Georg Lukács e a Teoria Marxista da Realidade Social
Ontologia do Ser Social, publicado postumamente em 1984, é uma das últimas e mais ambiciosas obras de Georg Lukács, filósofo marxista húngaro que buscou reinterpretar e expandir a teoria marxista a partir de uma reflexão sobre a ontologia — ou seja, sobre a natureza do ser e da realidade. Lukács pretende, nessa obra, desenvolver uma ontologia da sociedade com base nos princípios do materialismo histórico de Karl Marx, explorando como a realidade social é estruturada, como os indivíduos se relacionam com o mundo ao seu redor e como o capitalismo molda as formas de ser e de agir das pessoas.
Lukács se propõe a criar uma ontologia especificamente focada nas formas de existência que emergem das relações sociais de produção e da atividade prática dos seres humanos. Para ele, a essência do ser humano está intrinsecamente ligada à prática social e ao trabalho, e é essa prática que dá forma à realidade social. Ao longo do livro, ele busca responder a perguntas fundamentais sobre o que significa existir em uma sociedade capitalista e como as formas de alienação e fetichismo moldam a existência humana.
1. A Ontologia Marxista do Ser Social
Para Lukács, o ponto de partida de qualquer ontologia marxista deve ser a atividade prática dos seres humanos — o trabalho. Ele afirma que a prática social é a base da realidade social e que o ser humano só pode ser compreendido adequadamente em sua relação com o mundo e com os outros através do trabalho e da produção material. Nesse sentido, a ontologia do ser social, segundo Lukács, é fundamentalmente diferente das ontologias tradicionais, que se concentram na existência abstrata e metafísica do ser.

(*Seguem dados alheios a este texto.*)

/-! ### Regrouping the plaquette sum link by link -/

/-- Symmetrisation over ordered pairs: `Σ_{μ<ν} (h μ ν + h ν μ) = Σ_{μ ≠ ν} h μ ν`. -/
theorem sum_lt_symm_eq_sum_ne (h : Fin d → Fin d → ℝ) :
    ∑ μ : Fin d, ∑ ν : Fin d, (if μ < ν then h μ ν + h ν μ else 0) =
      ∑ μ : Fin d, ∑ ν : Fin d, (if ν = μ then 0 else h μ ν) := by
  have h1 : ∑ μ : Fin d, ∑ ν : Fin d, (if μ < ν then h μ ν + h ν μ else 0) =
      ∑ μ : Fin d, ∑ ν : Fin d, (if μ < ν then h μ ν else 0) +
        ∑ μ : Fin d, ∑ ν : Fin d, (if μ < ν then h ν μ else 0) := by
    rw [← sum_add_distrib]
    refine sum_congr rfl fun μ _ => ?_
    rw [← sum_add_distrib]
    refine sum_congr rfl fun ν _ => ?_
    split_ifs <;> simp
  have h2 : ∑ μ : Fin d, ∑ ν : Fin d, (if μ < ν then h ν μ else 0) =
      ∑ μ : Fin d, ∑ ν : Fin d, (if ν < μ then h μ ν else 0) := by
    rw [sum_comm]
  have h3 : ∑ μ : Fin d, ∑ ν : Fin d, (if ν = μ then 0 else h μ ν) =
      ∑ μ : Fin d, ∑ ν : Fin d, (if μ < ν then h μ ν else 0) +
        ∑ μ : Fin d, ∑ ν : Fin d, (if ν < μ then h μ ν else 0) := by
    rw [← sum_add_distrib]
    refine sum_congr rfl fun μ _ => ?_
    rw [← sum_add_distrib]
    refine sum_congr rfl fun ν _ => ?_
    rcases lt_trichotomy μ ν with hlt | heq | hgt
    · simp [hlt, hlt.ne', not_lt.mpr hlt.le]
    · subst heq; simp
    · simp [hgt, hgt.ne, not_lt.mpr hgt.le]
  rw [h1, h2, h3]

variable [Fintype R]

/-- **Regrouping.** Summing, over all plaquettes `(x, μ < ν)`, the four link terms of the plaquette
derivative gives the sum over links `e` of `Re tr(X_e · Ω_e)`, for ANY link-indexed matrices `X`. -/
theorem sum_plaquette_link_terms (V : MatrixLinkField d R N)
    (X : (Fin d → R) × Fin d → Matrix (Fin N) (Fin N) ℂ) :
    ∑ x : Fin d → R, ∑ μ : Fin d, ∑ ν : Fin d, (if μ < ν then
      ((X (x, μ) * (V (x, μ) * V (x + Pi.single μ 1, ν) * (V (x + Pi.single ν 1, μ))ᴴ *
          (V (x, ν))ᴴ)).trace.re +
        (X (x + Pi.single μ 1, ν) * (V (x + Pi.single μ 1, ν) * (V (x + Pi.single ν 1, μ))ᴴ *
          (V (x, ν))ᴴ * V (x, μ))).trace.re +
        (X (x + Pi.single ν 1, μ) * (V (x + Pi.single ν 1, μ) * (V (x + Pi.single μ 1, ν))ᴴ *
          (V (x, μ))ᴴ * V (x, ν))).trace.re +
        (X (x, ν) * (V (x, ν) * V (x + Pi.single ν 1, μ) * (V (x + Pi.single μ 1, ν))ᴴ *
          (V (x, μ))ᴴ)).trace.re) else 0) =
      ∑ x : Fin d → R, ∑ μ : Fin d, (X (x, μ) * plaquetteSum V (x, μ)).trace.re := by
  -- the two kinds of link terms
  set U : (Fin d → R) → Fin d → Fin d → ℝ := fun x μ ν =>
    (X (x, μ) * (V (x, μ) * V (x + Pi.single μ 1, ν) * (V (x + Pi.single ν 1, μ))ᴴ *
      (V (x, ν))ᴴ)).trace.re with hU
  set Dn : (Fin d → R) → Fin d → Fin d → ℝ := fun x μ ν =>
    (X (x, μ) * (V (x, μ) * (V (x + Pi.single μ 1 - Pi.single ν 1, ν))ᴴ *
      (V (x - Pi.single ν 1, μ))ᴴ * V (x - Pi.single ν 1, ν))).trace.re with hDn
  -- identify the four summands
  have hid : ∀ x μ ν, (if μ < ν then
      ((X (x, μ) * (V (x, μ) * V (x + Pi.single μ 1, ν) * (V (x + Pi.single ν 1, μ))ᴴ *
          (V (x, ν))ᴴ)).trace.re +
        (X (x + Pi.single μ 1, ν) * (V (x + Pi.single μ 1, ν) * (V (x + Pi.single ν 1, μ))ᴴ *
          (V (x, ν))ᴴ * V (x, μ))).trace.re +
        (X (x + Pi.single ν 1, μ) * (V (x + Pi.single ν 1, μ) * (V (x + Pi.single μ 1, ν))ᴴ *
          (V (x, μ))ᴴ * V (x, ν))).trace.re +
        (X (x, ν) * (V (x, ν) * V (x + Pi.single ν 1, μ) * (V (x + Pi.single μ 1, ν))ᴴ *
          (V (x, μ))ᴴ)).trace.re) else 0) =
      (if μ < ν then U x μ ν + U x ν μ else 0) +
        ((if μ < ν then Dn (x + Pi.single μ 1) ν μ else 0) +
          (if μ < ν then Dn (x + Pi.single ν 1) μ ν else 0)) := by
    intro x μ ν
    have e1 : x + Pi.single μ 1 + Pi.single ν 1 - Pi.single μ 1 = x + Pi.single ν 1 := by abel
    have e2 : x + Pi.single μ 1 - Pi.single μ 1 = x := by abel
    have e3 : x + Pi.single ν 1 + Pi.single μ 1 - Pi.single ν 1 = x + Pi.single μ 1 := by abel
    have e4 : x + Pi.single ν 1 - Pi.single ν 1 = x := by abel
    split_ifs with hμν
    · simp only [hU, hDn, e1, e2, e3, e4]; ring
    · simp
  simp_rw [hid]
  rw [show (∑ x : Fin d → R, ∑ μ : Fin d, ∑ ν : Fin d,
      ((if μ < ν then U x μ ν + U x ν μ else 0) +
        ((if μ < ν then Dn (x + Pi.single μ 1) ν μ else 0) +
          (if μ < ν then Dn (x + Pi.single ν 1) μ ν else 0)))) =
      ∑ x : Fin d → R, ∑ μ : Fin d, ∑ ν : Fin d, (if μ < ν then U x μ ν + U x ν μ else 0) +
      (∑ x : Fin d → R, ∑ μ : Fin d, ∑ ν : Fin d, (if μ < ν then Dn (x + Pi.single μ 1) ν μ else 0) +
        ∑ x : Fin d → R, ∑ μ : Fin d, ∑ ν : Fin d,
          (if μ < ν then Dn (x + Pi.single ν 1) μ ν else 0)) by
    simp only [sum_add_distrib]]
  -- shift the base point in the two `Dn` sums
  have hshift : ∀ (μ : Fin d) (f : (Fin d → R) → ℝ),
      ∑ x : Fin d → R, f (x + Pi.single μ 1) = ∑ x : Fin d → R, f x := fun μ f =>
    Fintype.sum_equiv (Equiv.addRight (Pi.single μ 1)) _ _ fun x => rfl
  have hD2 : ∑ x : Fin d → R, ∑ μ : Fin d, ∑ ν : Fin d,
      (if μ < ν then Dn (x + Pi.single μ 1) ν μ else 0) =
      ∑ x : Fin d → R, ∑ μ : Fin d, ∑ ν : Fin d, (if μ < ν then Dn x ν μ else 0) := by
    rw [sum_comm]
    conv_rhs => rw [sum_comm]
    refine sum_congr rfl fun μ _ => ?_
    rw [sum_comm]
    conv_rhs => rw [sum_comm]
    refine sum_congr rfl fun ν _ => ?_
    split_ifs
    · exact hshift μ (fun x => Dn x ν μ)
    · simp
  have hD3 : ∑ x : Fin d → R, ∑ μ : Fin d, ∑ ν : Fin d,
      (if μ < ν then Dn (x + Pi.single ν 1) μ ν else 0) =
      ∑ x : Fin d → R, ∑ μ : Fin d, ∑ ν : Fin d, (if μ < ν then Dn x μ ν else 0) := by
    rw [sum_comm]
    conv_rhs => rw [sum_comm]
    refine sum_congr rfl fun μ _ => ?_
    rw [sum_comm]
    conv_rhs => rw [sum_comm]
    refine sum_congr rfl fun ν _ => ?_
    split_ifs
    · exact hshift ν (fun x => Dn x μ ν)
    · simp
  rw [hD2, hD3]
  -- symmetrise
  have hDsym : ∑ x : Fin d → R, ∑ μ : Fin d, ∑ ν : Fin d, (if μ < ν then Dn x ν μ else 0) +
      ∑ x : Fin d → R, ∑ μ : Fin d, ∑ ν : Fin d, (if μ < ν then Dn x μ ν else 0) =
      ∑ x : Fin d → R, ∑ μ : Fin d, ∑ ν : Fin d, (if ν = μ then 0 else Dn x μ ν) := by
    rw [← sum_add_distrib]
    refine sum_congr rfl fun x _ => ?_
    rw [← sum_lt_symm_eq_sum_ne (Dn x), ← sum_add_distrib]
    refine sum_congr rfl fun μ _ => ?_
    rw [← sum_add_distrib]
    refine sum_congr rfl fun ν _ => ?_
    split_ifs <;> ring
  have hUsym : ∑ x : Fin d → R, ∑ μ : Fin d, ∑ ν : Fin d, (if μ < ν then U x μ ν + U x ν μ else 0) =
      ∑ x : Fin d → R, ∑ μ : Fin d, ∑ ν : Fin d, (if ν = μ then 0 else U x μ ν) :=
    sum_congr rfl fun x _ => sum_lt_symm_eq_sum_ne (U x)
  rw [hDsym, hUsym, ← sum_add_distrib]
  refine sum_congr rfl fun x _ => ?_
  rw [← sum_add_distrib]
  refine sum_congr rfl fun μ _ => ?_
  rw [plaquetteSum_eq, Matrix.mul_sum, Matrix.trace_sum, Complex.re_sum, ← sum_add_distrib]
  refine sum_congr rfl fun ν _ => ?_
  split_ifs
  · simp
  · simp only [hU, hDn, plaquetteMatrix, Matrix.mul_add, Matrix.trace_add, Complex.add_re]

Lukács enfatiza que o ser humano é um ser social, que se constitui nas e pelas suas relações com outros seres humanos dentro de um sistema de produção. O trabalho, para ele, não é apenas uma atividade econômica, mas a forma como os indivíduos transformam a natureza e a si mesmos. O trabalho cria as bases da sociedade, das relações sociais e das instituições. Através do trabalho, os seres humanos se afirmam como seres históricos, cuja existência é moldada pela prática social concreta.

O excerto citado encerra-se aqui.